== WHAT THIS TASK INVOLVES ==
Return the records exactly, from the first line through the "continuous. [folklore] -/" line.
*** Opening of PROVIDED DATA ***
/-- The collision of a pair of labels outside the range does not affect the restriction. [folklore] -/
theorem collidePair_comp_emb_of_not_exists {I J : Fin n} (hI : ¬ ∃ l, emb l = I) (hJ : ¬ ∃ l, emb l = J)
    (z : Config n d X) : (collidePair G I J z ∘ emb : Config m d X) = z ∘ emb := by
  funext k
  have hkI : emb k ≠ I := fun h => hI ⟨k, h⟩
  have hkJ : emb k ≠ J := fun h => hJ ⟨k, h⟩
  simp only [Function.comp_apply, collidePair_apply_of_ne hkI hkJ]

omit [Fintype d] in
/-- Restriction along an embedding is continuous. [folklore] -/
theorem continuous_comp_emb [TopologicalSpace X] :
    Continuous fun z : Config n d X => (z ∘ emb : Config m d X) :=
  continuous_pi fun _ => continuous_apply _

omit [Fintype d] in
/-- Restriction along an embedding is measurable. [folklore] -/
theorem measurable_comp_emb [MeasurableSpace X] :
    Measurable fun z : Config n d X => (z ∘ emb : Config m d X) :=
  measurable_pi_lambda _ fun _ => measurable_pi_apply _

/-- **The embedded subsystem follows its own flow as long as it does not touch the other particles.** Let `Ψ`, `Φ`
be hard-sphere flows of `m` and `n` particles (same geometry and diameter), `emb : Fin m ↪ Fin n`, `z` a good datum of
`Φ` whose restriction `z ∘ emb` is good for `Ψ`, and `h` such that every contact of the orbit `Φ_τ z`, `τ ∈ (0, h]`,
joins two labels of `range emb` or two labels outside it. Then `Φ_τ z ∘ emb = Ψ_τ (z ∘ emb)` for `τ ∈ [0, h]` (the
restriction is free flight between the collision times of the orbit, jumps by the elastic law at contacts of two
embedded labels and is continuous at the other contacts; `eqOn_Icc_of_hardSphereEvents`). The subsystem lemma
`HardSphereFlow.untagged_flow_eq` of `HardSphereUntaggedSubsystem` (CIP 1994 §4.3, App. 4.B: between its collisions with
the others a group of particles moves with its own dynamics) for a general embedding of labels instead of `Fin.natAdd`;
same proof. [folklore] -/
theorem flow_comp_emb_eq [MeasureSpace X] [TopologicalSpace X] [T2Space X]
    (hG : ∀ x : X, Continuous (G.translate x)) (Ψ : HardSphereFlow G ε m) (Φ : HardSphereFlow G ε n)
    {z : Config n d X} (hz : z ∈ Φ.good) (hzm : (z ∘ emb : Config m d X) ∈ Ψ.good) {h : ℝ}
    (hnc : ∀ τ ∈ Ioc 0 h, ∀ I J : Fin n, I ≠ J → Φ.flow τ z ∈ contactSet G n ε I J →
      ((∃ l, emb l = I) ↔ (∃ l, emb l = J))) :
    ∀ τ ∈ Icc 0 h, (Φ.flow τ z ∘ emb : Config m d X) = Ψ.flow τ (z ∘ emb) := by
  have hγn := Φ.isTrajectory z hz
  have hγm := Ψ.isTrajectory _ hzm
  set γ : ℝ → Config m d X := fun τ => (Φ.flow τ z ∘ emb : Config m d X) with hγdef
  set γ' : ℝ → Config m d X := fun τ => Ψ.flow τ (z ∘ emb) with hγ'def
  set E : Set ℝ := collisionTimes G ε fun τ => Φ.flow τ z with hEdef
  set E' : Set ℝ := collisionTimes G ε γ' with hE'def
  have huc : ∀ τ (a b : Fin m), γ τ ∈ contactSet G m ε a b →
      Φ.flow τ z ∈ contactSet G n ε (emb a) (emb b) :=
    fun τ a b hc => (comp_emb_mem_contactSet_iff emb (hγn.mem τ) a b).1 hc
  have key : EqOn γ γ' (Icc 0 h) := by
    refine eqOn_Icc_of_hardSphereEvents (G := G) (ε := ε) hG (E := E) (E' := E')
      (hγn.locFinite 0 h) (hγm.locFinite 0 h) ?_ ?_ ?_ ?_ ?_ ?_ ?_ ?_ ?_ ?_ ?_
    · intro a
      exact hγn.pos_continuous (emb a)
    · intro a
      exact hγm.pos_continuous a
    · intro s t _ hst _ hfree
      show (Φ.flow t z ∘ emb : Config m d X) = _
      rw [hγn.free s t hst hfree]
      rfl
    · intro s t _ hst _ hfree
      exact hγm.free s t hst hfree
    · -- contact of two embedded labels: jump of the restriction
      intro τ _ _ a b hab hc
      have hIJ : emb a ≠ emb b := fun h => hab (emb.injective h)
      obtain ⟨-, zl, hzl, -, heq⟩ := hγn.binary τ _ _ hIJ (huc τ a b hc)
      refine ⟨zl ∘ emb, ?_, ?_⟩
      · exact ((continuous_comp_emb emb).tendsto zl).comp hzl
      · show (Φ.flow τ z ∘ emb : Config m d X) = _
        rw [heq, collidePair_comp_emb emb hab]
    · intro τ _ _ a b hab hc
      obtain ⟨-, zl, hzl, -, heq⟩ := hγm.binary τ a b hab hc
      exact ⟨zl, hzl, heq⟩
    · -- an event of the big orbit which is not a contact of two embedded labels joins two labels outside the
      -- range: the restriction is (left-)continuous there
      intro τ hτ hτE hnot
      obtain ⟨I, J, hIJ, hc⟩ := hτE
      have hIJ' := hnc τ hτ I J hIJ hc
      by_cases hI : ∃ a, emb a = I
      · obtain ⟨a, rfl⟩ := hI
        obtain ⟨b, rfl⟩ := hIJ'.1 ⟨a, rfl⟩
        have hab : a ≠ b := fun h => hIJ (h ▸ rfl)
        exact absurd ((comp_emb_mem_contactSet_iff emb (hγn.mem τ) a b).2 hc) (hnot a b hab)
      · have hJ : ¬ ∃ b, emb b = J := fun h => hI (hIJ'.2 h)
        obtain ⟨-, zl, hzl, -, heq⟩ := hγn.binary τ _ _ hIJ hc
        have hlim : Tendsto γ (𝓝[<] τ) (𝓝 (zl ∘ emb)) := ((continuous_comp_emb emb).tendsto zl).comp hzl
        have hval : γ τ = (zl ∘ emb : Config m d X) := by
          show (Φ.flow τ z ∘ emb : Config m d X) = _
          rw [heq, collidePair_comp_emb_of_not_exists emb hI hJ]
        rw [hval]
        exact hlim
    · intro τ _ hτE hnot
      obtain ⟨a, b, hab, hc⟩ := hτE
      exact absurd hc (hnot a b hab)
    · intro τ _ a b hab hc
      have hIJ : emb a ≠ emb b := fun h => hab (emb.injective h)
      exact ⟨_, _, hIJ, huc τ a b hc⟩
    · intro τ _ a b hab hc
      exact ⟨a, b, hab, hc⟩
    · show (Φ.flow 0 z ∘ emb : Config m d X) = Ψ.flow 0 (z ∘ emb)
      rw [Φ.flow_zero z hz, Ψ.flow_zero _ hzm]
  intro τ hτ
  exact key hτ

end Emb

/-! ## The entrance time of two free flights -/

section Entrance

variable {n : ℕ}

/-- The minimal-image distance of the two free flights is continuous in time. [folklore] -/
theorem continuous_norm_sepVec_freeFlight (z : Config n (Fin 3) T3) (i j : Fin n) :
    Continuous fun t : ℝ => ‖(Torus.geometry (Fin 3)).sepVec (freeFlight (Torus.geometry (Fin 3)) t z i).1
      (freeFlight (Torus.geometry (Fin 3)) t z j).1‖ := by
  have h : ∀ k : Fin n, Continuous fun t : ℝ => (freeFlight (Torus.geometry (Fin 3)) t z k).1 := fun k => by
    simp only [freeFlight_apply]
    exact (Torus.continuous_geometry_translate _).comp (continuous_id.smul continuous_const)
  simp only [Torus.norm_geometry_sepVec]
  simpa only [Function.comp_def] using Torus.continuous_euclidDist.comp ((h i).prodMk (h j))

/-- For a continuous `g`, if the infimum of `{t > 0 | g t ≤ c}` is positive then it is attained: it is the least
element. [folklore] -/
theorem isLeast_sInf_of_pos {g : ℝ → ℝ} (hg : Continuous g) {c : ℝ} (h : 0 < sInf {t : ℝ | 0 < t ∧ g t ≤ c}) :
    IsLeast {t : ℝ | 0 < t ∧ g t ≤ c} (sInf {t : ℝ | 0 < t ∧ g t ≤ c}) := by
  set S : Set ℝ := {t : ℝ | 0 < t ∧ g t ≤ c} with hS
  have hne : S.Nonempty := by
    by_contra hne
    rw [Set.not_nonempty_iff_eq_empty] at hne
    rw [hne, Real.sInf_empty] at h
    exact lt_irrefl 0 h
  have hbdd : BddBelow S := ⟨0, fun t ht => ht.1.le⟩
  refine ⟨⟨h, ?_⟩, fun t ht => csInf_le hbdd ht⟩
  have hcl : closure S ⊆ {t | g t ≤ c} := closure_minimal (fun t ht => ht.2) (isClosed_le hg continuous_const)
  exact hcl (csInf_mem_closure hne hbdd)

/-- At the least positive time with `g ≤ c` a continuous `g` equals `c` (it is `> c` just before). [folklore] -/
theorem eq_of_isLeast_pos {g : ℝ → ℝ} (hg : Continuous g) {c t : ℝ} (h : IsLeast {t : ℝ | 0 < t ∧ g t ≤ c} t) :
    g t = c := by
  refine le_antisymm h.1.2 ?_
  have hlt : ∀ u ∈ Ioo 0 t, c < g u := fun u hu =>
    lt_of_not_ge fun hle => (not_le.2 hu.2) (h.2 ⟨hu.1, hle⟩)
  have htend : Tendsto g (𝓝[<] t) (𝓝 (g t)) := (hg.tendsto t).mono_left nhdsWithin_le_nhds
  have hev : ∀ᶠ u in 𝓝[<] t, c ≤ g u := by
    filter_upwards [Ioo_mem_nhdsLT h.1.1] with u hu using (hlt u hu).le
  exact ge_of_tendsto htend hev

/-- Before the least positive time with `g ≤ c`, `g > c`. [folklore] -/
theorem lt_of_isLeast_pos {g : ℝ → ℝ} {c t : ℝ} (h : IsLeast {t : ℝ | 0 < t ∧ g t ≤ c} t) {u : ℝ}
    (hu : u ∈ Ioo 0 t) : c < g u :=
  lt_of_not_ge fun hle => (not_le.2 hu.2) (h.2 ⟨hu.1, hle⟩)

end Entrance

/-! ## The two inclusions between the first-flight event and the ghost event -/

section Inclusions

variable {σ : ℝ} {N m : ℕ} (Φ : HardSphereFlow (Torus.geometry (Fin 3)) (hsDiameter σ N) (N + 1))
  (Ψ : HardSphereFlow (Torus.geometry (Fin 3)) (hsDiameter σ N) m) {i j : Fin (N + 1)} (emb : Fin m ↪ Fin (N + 1))
  {z : Config (N + 1) (Fin 3) T3}

/-- The minimal-image distance is symmetric. [folklore] -/
theorem norm_sepVec_comm (x y : T3) :
    ‖(Torus.geometry (Fin 3)).sepVec x y‖ = ‖(Torus.geometry (Fin 3)).sepVec y x‖ := by
  rw [Torus.norm_geometry_sepVec, Torus.norm_geometry_sepVec, Torus.euclidDist_comm]

/-- On a good orbit, a particle taking part in no collision during `(0, T)` is at its free-flight position at every
time of `[0, T]`. [folklore] -/
theorem pos_eq_freeFlight_of_forall_not_participates (hz : z ∈ Φ.good) (k : Fin (N + 1)) {T : ℝ} (hT : 0 ≤ T)
    (hk : ∀ u ∈ Ioo 0 T, ¬ Participates (Torus.geometry (Fin 3)) (hsDiameter σ N) (Φ.flow u z) k)
    {t : ℝ} (ht : t ∈ Icc 0 T) :
    (Φ.flow t z k).1 = (freeFlight (Torus.geometry (Fin 3)) t z k).1 := by
  have h := orbit_pos_eq_of_forall_not_participates (Φ := Φ) hz k hT (fun u hu => hk u hu) ht
  simp only [orbit_apply, sub_zero] at h
  rw [h, Φ.flow_zero z hz, freeFlight_apply, Torus.geometry_translate]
*** Close of PROVIDED DATA ***
== EXERCISE RESPONSE ==
/-- The collision of a pair of labels outside the range does not affect the restriction. [folklore] -/
theorem collidePair_comp_emb_of_not_exists {I J : Fin n} (hI : ¬ ∃ l, emb l = I) (hJ : ¬ ∃ l, emb l = J)
    (z : Config n d X) : (collidePair G I J z ∘ emb : Config m d X) = z ∘ emb := by
  funext k
  have hkI : emb k ≠ I := fun h => hI ⟨k, h⟩
  have hkJ : emb k ≠ J := fun h => hJ ⟨k, h⟩
  simp only [Function.comp_apply, collidePair_apply_of_ne hkI hkJ]

omit [Fintype d] in
/-- Restriction along an embedding is continuous. [folklore] -/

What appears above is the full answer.